1. A server-less computing-based large model deployment method, the method comprising:

acquiring a deployment request of a target large model, wherein the target large model represents a basic model with a parameter amount of more than 1 hundred million contained in a calculation map;

2. The server-agnostic computing-based large model deployment method of claim 1, wherein the sampling from a plurality of cloud virtual environment schemes by using a bayesian optimization algorithm to obtain a target cloud virtual environment scheme comprises:

3. The server-agnostic computing-based large model deployment method of claim 2, wherein the bayesian optimization algorithm includes a constraint condition, the constraint condition indicates that the bayesian optimization algorithm needs to determine the target cloud virtual environment scheme within a preset search time.

4. The server-less aware-computing-based large model deployment method according to claim 1, wherein the generating an optimal model parallelization scheme from the optimized computation graph using a deep reinforcement learning model comprises:

5. The server-less computing-based large model deployment method of claim 1, wherein the employing the server-less computing method, performing an inference service using the target large model, comprises:

and returning the reasoning result to the user side.

6. The server-agnostic computing-based large model deployment method of claim 1, wherein performing inference services with the target large model comprises:

preserving the starting state of the target code block;

and after the target large model is started, executing an inference service.

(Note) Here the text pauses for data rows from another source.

import Literature.Geometry.Riemannian.ChangGurskyYangMinimumPrinciple
import Literature.Geometry.Riemannian.ChangGurskyYangSmoothness
import Literature.Geometry.Riemannian.YamabeBoundedBelow
import Literature.Geometry.Lorentzian.VolumePositivity
import Literature.Geometry.Lorentzian.ConformalChangeRicci
import HarnessLib

/-!
# Gursky–Viaclovsky 2003, §3: the `C⁰` estimates along the continuity path — the maximum-principle
# sup bound (Prop. 3), and the integral identity and Lemma 1 behind the inf bound (Prop. 4)

Gursky–Viaclovsky (J. Differential Geom. 63 (2003), §3) solve `σ₂^{1/2}(g⁻¹A^t_{u_t}) = f e^{2u_t}`
along `t ∈ [δ, 1]` by the continuity method; the `C⁰` estimates are Prop. 3 (`u_t ≤ δ̄(g)`, by
the maximum principle and Newton's inequality) and Prop. 4 (`u_t > δ̲(g, C₁, log λ_t)`: integrate
the equation, Lemma 1 `∫R_{g'}² dV_{g'} ≥ Y[g]²`, the conformal invariance of `𝓕₂`, then a Harnack
step under the gradient bound `C₁`). This file proves, in the tree's Weyl-weighted vocabulary read
on the conformal metric `h = e^{−2u} g` (`GurskyViaclovskyPath.lean`: `pathOperator h t =
σ₂(A_h) − ¼|W_h|² + (1−t)(2−t)R_h²/6`, `IsPathSolution g h u t q` = "`h = e^{−2u}g` Riemannian,
`u ∈ C^∞`, `R_h > 0`, `P_t(h) = q e^{8u}`", `kappa h = ∫σ₂(A_h) dV_h − ¼∫|W_h|² dV_h`), everything
short of the Harnack step:

* `IsPathSolution.mul_exp_le_of_isMaxOn` — **Prop. 3, pointwise**: at a maximum point `x₀` of `u`
  (`t ≤ 1`), `q(x₀)e^{4u(x₀)} ≤ R_g(x₀)²(1/24 + (1−t)(2−t)/6)` (`Δ_g e^{−u}(x₀) ≥ 0`,
  `dalembertian_nonneg_of_isLocalMin`; `0 < R_h = φ⁻³(R_gφ − 6Δ_gφ) ≤ e^{2u}R_g`,
  `scalarCurvature_conformal_sq_four`; `σ₂(A_h) ≤ R_h²/24`, `|W_h|² ≥ 0`);
* `exists_forall_isPathSolution_le` — **Prop. 3**: on a compact `M⁴`, for continuous `q > 0` and
  `δ`, a constant `C(g, q, δ)` with `u ≤ C` for EVERY solution at any `t ∈ [δ, 1]`;
* `sq_integral_le_measureReal_mul_integral_sq` — `(∫f)² ≤ μ(X)∫f²`;
* `sq_yamabeConstant_le_integral_scalarCurvature_sq` — **Lemma 1**: `Y[g]² ≤ ∫R_h² dV_h` for
  `h ∈ [g]` when `Y[g] ≥ 0` (`yamabeConstant_le_yamabeQuotient` and Cauchy–Schwarz);
* `IsPathSolution.integral_mul_exp_eq` — **the integral identity of Prop. 4**:
  `∫ q e^{4u} dV_g = κ(h) + ((1−t)(2−t)/6)∫R_h² dV_h` (`dV_h = e^{−4u}dV_g`,
  `riemannianMeasure_of_conformal`; `sigma2WeylSchoutenIntegral_eq`, `weylEnergy_eq_ofReal_integral`);
* `IsPathSolution.kappa_add_le_integral_mul_exp` — `κ(h) + ((1−t)(2−t)/6)Y[g]² ≤ ∫ q e^{4u} dV_g`
  for `t ≤ 1`, `Y[g] ≥ 0` (the source's "`C'∫e^{4u_t} ≥ λ_t`");
* `IsPathSolution.exists_log_le` — **the lower bound on `max u`**: if `κ(h) ≥ κ₀ > 0` then
  `log(κ₀/∫q dV_g) ≤ 4u(x)` at some point.

With `IsPathSolution.kappa_eq` (`GurskyViaclovskyKappaInvariance.lean`: `κ` is constant along the
path) the hypothesis `κ(h) ≥ κ₀` is Chang–Gursky–Yang's `κ(g) > 0`. Everything is proved; no
definition and no named fact is introduced.

## References

* M. J. Gursky, J. A. Viaclovsky, *A fully nonlinear equation on four-manifolds with positive
  scalar curvature*, J. Differential Geom. 63 (2003) 131–154, §3: Prop. 3, Prop. 4 and its proof,
  Lemma 1. [GurskyViaclovsky2003]
* S.-Y. A. Chang, M. J. Gursky, P. C. Yang, *A conformally invariant sphere theorem in four
  dimensions*, Publ. Math. IHÉS 98 (2003) 105–143, (1.10), p. 116 (the continuity method).
  [ChangGurskyYang2003]
-/

noncomputable section

open Bundle Finset Module MeasureTheory Set Filter Function
open scoped Manifold ContDiff Topology

namespace Literature.Geometry.Riemannian.GurskyViaclovskyPath

open Lorentzian Lorentzian.PseudoRiemannianMetric

section SupBound

variable {M : Type*} [TopologicalSpace M] [ChartedSpace (EuclideanSpace ℝ (Fin 4)) M]
  [IsManifold (𝓡 4) ∞ M]
  (g h : PseudoRiemannianMetric (𝓡 4) ∞ (EuclideanSpace ℝ (Fin 4)) (TangentSpace (𝓡 4) : M → Type _))
  [g.HasLeviCivita] [h.HasLeviCivita]

/-- **Gursky–Viaclovsky's sup bound, pointwise form (2003, Prop. 3, with the Weyl weight).** For a
path solution `h = e^{−2u} g` at a parameter `t ≤ 1` with right-hand side `q`
(`IsPathSolution g h u t q`: `P_t(h) = σ₂(A_h) − ¼|W_h|² + (1−t)(2−t)R_h²/6 = q e^{8u}`, `R_h > 0`)
and a maximum point `x₀` of `u`,
`q(x₀) e^{4u(x₀)} ≤ R_g(x₀)² (1/24 + (1−t)(2−t)/6)`.
Proof (the printed one, read on `h`): at `x₀` the factor `φ = e^{−u}` has a minimum, so
`Δ_g φ(x₀) ≥ 0` (`dalembertian_nonneg_of_isLocalMin`) and
`0 < R_h = φ⁻³(R_g φ − 6Δ_g φ) ≤ e^{2u} R_g` (`scalarCurvature_conformal_sq_four`; this is
"`σ₁(g⁻¹A^t_u)(p) = σ₁(g⁻¹A^t_g) + (3−2t)Δu ≤ σ₁(g⁻¹A^t_g)`" of the source); and
`q e^{8u} = P_t(h) ≤ R_h²/24 + (1−t)(2−t)R_h²/6` since `σ₂(A_h) = −½|E_h|² + R_h²/24 ≤ R_h²/24`
and `|W_h|² ≥ 0` (the Newton inequality `σ₂ ≤ (3/8)σ₁²` of the source).
[cite: GurskyViaclovsky2003, Prop. 3] -/
theorem IsPathSolution.mul_exp_le_of_isMaxOn {u : M → ℝ} {t : ℝ} {q : M → ℝ}
    (hs : IsPathSolution g h u t q) (ht : t ≤ 1) {x₀ : M} (hx₀ : IsMaxOn u univ x₀) :
    q x₀ * Real.exp (4 * u x₀) ≤
      g.scalarCurvature x₀ ^ 2 * (1 / 24 + (1 - t) * (2 - t) / 6) := by
  have hE : finrank ℝ (EuclideanSpace ℝ (Fin 4)) = 4 := finrank_euclideanSpace_fin
  have hn2 : (2 : ℕ∞ω) ≤ ∞ := WithTop.coe_le_coe.mpr le_top
  have hg : g.IsRiemannian := hs.isRiemannian_background
  have hh : h.IsRiemannian := hs.isRiemannian
  have hu : ContMDiff (𝓡 4) 𝓘(ℝ) ∞ u := hs.contMDiff
  -- `h = φ² g` with `φ = e^{-u}`
  set φ : M → ℝ := fun x ↦ Real.exp (-u x) with hφ
  have hφs : ContMDiff (𝓡 4) 𝓘(ℝ) ∞ φ := fun x ↦ Real.contDiff_exp.contDiffAt.comp_contMDiffAt (hu x).neg
  have hφpos : ∀ x, 0 < φ x := fun x ↦ Real.exp_pos _
  have hval : ∀ (x : M) (v w : TangentSpace (𝓡 4) x), h.val x v w = φ x ^ 2 * g.val x v w := by
    intro x v w
    rw [hs.val_eq x v w, hφ]
    simp only
    rw [sq, ← Real.exp_add]
    congr 1
    ring
  -- `Δ_g φ (x₀) ≥ 0` at the minimum point `x₀` of `φ`
  have hmin : IsMinOn φ univ x₀ := fun x _ ↦ by
    show Real.exp (-u x₀) ≤ Real.exp (-u x)
    exact Real.exp_le_exp.mpr (neg_le_neg (hx₀ (mem_univ x)))
  have hΔφ : 0 ≤ g.dalembertian φ x₀ :=
    g.dalembertian_nonneg_of_isLocalMin ((hφs.of_le hn2) x₀) (hmin.isLocalMin univ_mem)
      fun v hv ↦ hg x₀ v hv
  -- `0 < R_h(x₀) ≤ e^{2u(x₀)} R_g(x₀)`
  have hRpos : 0 < h.scalarCurvature x₀ := hs.scalarCurvature_pos x₀
  have hφ3 : 0 < φ x₀ ^ 3 := pow_pos (hφpos x₀) 3
  have hRh : h.scalarCurvature x₀ =
      (φ x₀ ^ 3)⁻¹ * (g.scalarCurvature x₀ * φ x₀ - 6 * g.dalembertian φ x₀) :=
    scalarCurvature_conformal_sq_four hE g h hφs hφpos hval x₀
  have hRle : h.scalarCurvature x₀ * φ x₀ ^ 2 ≤ g.scalarCurvature x₀ := by
    have h1 : h.scalarCurvature x₀ * φ x₀ ^ 3 =
        g.scalarCurvature x₀ * φ x₀ - 6 * g.dalembertian φ x₀ := by
      have hφ0 : φ x₀ ≠ 0 := (hφpos x₀).ne'
      rw [hRh]
      field_simp
    nlinarith [hφpos x₀, mul_nonneg hΔφ (hφpos x₀).le]
  have hRg : 0 < g.scalarCurvature x₀ :=
    lt_of_lt_of_le (mul_pos hRpos (pow_pos (hφpos x₀) 2)) hRle
  -- `e^{2u} φ² = 1`
  have hexpφ : Real.exp (2 * u x₀) * φ x₀ ^ 2 = 1 := by
    rw [hφ]
    simp only
    rw [sq, ← Real.exp_add, ← Real.exp_add, show 2 * u x₀ + (-u x₀ + -u x₀) = 0 by ring,
      Real.exp_zero]
  have hRle' : h.scalarCurvature x₀ ≤ Real.exp (2 * u x₀) * g.scalarCurvature x₀ := by
    have := mul_le_mul_of_nonneg_left hRle (Real.exp_pos (2 * u x₀)).le
    calc h.scalarCurvature x₀ = Real.exp (2 * u x₀) * φ x₀ ^ 2 * h.scalarCurvature x₀ := by
          rw [hexpφ, one_mul]
      _ = Real.exp (2 * u x₀) * (h.scalarCurvature x₀ * φ x₀ ^ 2) := by ring
      _ ≤ Real.exp (2 * u x₀) * g.scalarCurvature x₀ := this
  have hR2 : h.scalarCurvature x₀ ^ 2 ≤ Real.exp (4 * u x₀) * g.scalarCurvature x₀ ^ 2 := by
    have h4 : Real.exp (4 * u x₀) = Real.exp (2 * u x₀) ^ 2 := by
      rw [sq, ← Real.exp_add]
      congr 1
      ring
    rw [h4, ← mul_pow]
    exact pow_le_pow_left₀ hRpos.le hRle' 2
  -- the path equation at `x₀` and the pointwise bound `P_t(h) ≤ R_h²(1/24 + (1−t)(2−t)/6)`
  have heq := hs.pathOperator_eq x₀
  have hσ := h.sigma2WeylSchouten_eq hn2 hE (hh x₀)
  have hW := h.weylNormSq_nonneg x₀
  have hEn := h.tracelessRicciNormSq_nonneg x₀
  have hc : 0 ≤ (1 - t) * (2 - t) := mul_nonneg (by linarith) (by linarith)
  set A : ℝ := Real.exp (4 * u x₀) with hA
  have hA0 : 0 < A := Real.exp_pos _
  have h8 : Real.exp (8 * u x₀) = A * A := by
    rw [hA, ← Real.exp_add]
    congr 1
    ring
  unfold pathOperator at heq
  rw [h8] at heq
  -- `q A² = P_t(h)(x₀) ≤ R_h² (1/24 + (1−t)(2−t)/6) ≤ A R_g² (1/24 + (1−t)(2−t)/6)`
  have hk : 0 ≤ 1 / 24 + (1 - t) * (2 - t) / 6 := by positivity
  have h1 : q x₀ * (A * A) ≤ h.scalarCurvature x₀ ^ 2 * (1 / 24 + (1 - t) * (2 - t) / 6) := by
    rw [← heq]
    nlinarith [mul_nonneg hc (sq_nonneg (h.scalarCurvature x₀))]
  have h2 : h.scalarCurvature x₀ ^ 2 * (1 / 24 + (1 - t) * (2 - t) / 6) ≤
      A * g.scalarCurvature x₀ ^ 2 * (1 / 24 + (1 - t) * (2 - t) / 6) :=
    mul_le_mul_of_nonneg_right hR2 hk
  have h3 : q x₀ * A * A ≤ g.scalarCurvature x₀ ^ 2 * (1 / 24 + (1 - t) * (2 - t) / 6) * A := by
    nlinarith
  exact le_of_mul_le_mul_right h3 hA0

/-- **Gursky–Viaclovsky's sup bound (2003, Prop. 3, with the Weyl weight): `u_t ≤ δ̄(g)` uniformly
in `t ∈ [δ, 1]`.** On a compact `4`-manifold with a `C^∞` background metric `g`, for a continuous
positive right-hand side `q` and `δ ∈ ℝ` there is a constant `C` — depending only on `g`, `q`, `δ` —
such that every smooth admissible solution `h = e^{−2u} g` of the weighted path equation at any
`t ∈ [δ, 1]` satisfies `u ≤ C` everywhere. (At a maximum point `x₀` of `u`,
`q(x₀)e^{4u(x₀)} ≤ R_g(x₀)²(1/24 + (1−δ)(2−δ)/6)` by `IsPathSolution.mul_exp_le_of_isMaxOn`, and
`4u < e^{4u}`.) [cite: GurskyViaclovsky2003, Prop. 3] -/
theorem exists_forall_isPathSolution_le [CompactSpace M] {q : M → ℝ} (hq : Continuous q)
    (hq0 : ∀ x, 0 < q x) (δ : ℝ) :
    ∃ C : ℝ, ∀ t : ℝ, δ ≤ t → t ≤ 1 →
      ∀ (h : PseudoRiemannianMetric (𝓡 4) ∞ (EuclideanSpace ℝ (Fin 4)) (TangentSpace (𝓡 4) : M → Type _))
        [h.HasLeviCivita] (u : M → ℝ), IsPathSolution g h u t q → ∀ x, u x ≤ C := by
  rcases isEmpty_or_nonempty M with hM | hM
  · exact ⟨0, fun t _ _ h _ u _ x ↦ (hM.false x).elim⟩
  -- bounds `R_g² ≤ B` and `q ≥ m > 0` on the compact manifold
  have hRc : Continuous fun x ↦ g.scalarCurvature x ^ 2 := g.contMDiff_scalarCurvature.continuous.pow 2
  obtain ⟨x₁, -, hx₁⟩ := isCompact_univ.exists_isMaxOn univ_nonempty hRc.continuousOn
  obtain ⟨x₂, -, hx₂⟩ := isCompact_univ.exists_isMinOn univ_nonempty hq.continuousOn
  set B : ℝ := g.scalarCurvature x₁ ^ 2 with hB
  set m : ℝ := q x₂ with hm
  have hm0 : 0 < m := hq0 x₂
  have hBle : ∀ x, g.scalarCurvature x ^ 2 ≤ B := fun x ↦ hx₁ (mem_univ x)
  have hmle : ∀ x, m ≤ q x := fun x ↦ hx₂ (mem_univ x)
  have hB0 : 0 ≤ B := sq_nonneg _
  set k : ℝ := 1 / 24 + (1 - δ) * (2 - δ) / 6 with hk
  refine ⟨B * |k| / m / 4, fun t hδt ht1 h _ u hs x ↦ ?_⟩
  -- a maximum point of the continuous function `u`
  obtain ⟨x₀, -, hx₀⟩ := isCompact_univ.exists_isMaxOn univ_nonempty hs.contMDiff.continuous.continuousOn
  have hpt := IsPathSolution.mul_exp_le_of_isMaxOn g h hs ht1 hx₀
  have hkt : 1 / 24 + (1 - t) * (2 - t) / 6 ≤ |k| := by
    refine le_trans ?_ (le_abs_self k)
    rw [hk]
    nlinarith
  have hkt0 : 0 ≤ 1 / 24 + (1 - t) * (2 - t) / 6 := by
    have : 0 ≤ (1 - t) * (2 - t) := mul_nonneg (by linarith) (by linarith)
    positivity
  -- `m e^{4u(x₀)} ≤ q(x₀) e^{4u(x₀)} ≤ B |k|`
  have h1 : m * Real.exp (4 * u x₀) ≤ B * |k| :=
    calc m * Real.exp (4 * u x₀) ≤ q x₀ * Real.exp (4 * u x₀) :=
          mul_le_mul_of_nonneg_right (hmle x₀) (Real.exp_pos _).le
      _ ≤ g.scalarCurvature x₀ ^ 2 * (1 / 24 + (1 - t) * (2 - t) / 6) := hpt
      _ ≤ B * |k| := mul_le_mul (hBle x₀) hkt hkt0 hB0
  have h2 : 4 * u x₀ < Real.exp (4 * u x₀) := by linarith [Real.add_one_le_exp (4 * u x₀)]
  have h3 : m * (4 * u x₀) < B * |k| := lt_of_lt_of_le (mul_lt_mul_of_pos_left h2 hm0) h1
  have h4 : u x₀ ≤ B * |k| / m / 4 := by
    rw [div_div, le_div_iff₀ (by positivity)]
    nlinarith
  exact le_trans (hx₀ (mem_univ x)) h4

end SupBound

/-! ### The integral identity of Prop. 4, Lemma 1, and the lower bound on `max u` -/

section Integral

variable {M : Type*} [TopologicalSpace M] [T2Space M] [SecondCountableTopology M] [CompactSpace M]
  [ChartedSpace (EuclideanSpace ℝ (Fin 4)) M] [IsManifold (𝓡 4) ∞ M]
  [MeasurableSpace M] [BorelSpace M]
  (g h : PseudoRiemannianMetric (𝓡 4) ∞ (EuclideanSpace ℝ (Fin 4)) (TangentSpace (𝓡 4) : M → Type _))
  [g.HasLeviCivita] [h.HasLeviCivita]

7. The server-less computing-based large model deployment method according to claim 1, wherein optimizing the computation graph of the target large model to obtain an optimized computation graph comprises:

8. A server-less computing-based large model deployment apparatus, the apparatus comprising:

9. An electronic device comprising a memory, a processor and a computer program stored on the memory, wherein the processor executes the computer program to implement the steps in the server-unaware computing-based large model deployment method of any of claims 1-7.

10. A computer readable storage medium having stored thereon a computer program/instructions, which when executed by a processor, implements the steps in the server-unaware computing based large model deployment method of any of claims 1-7.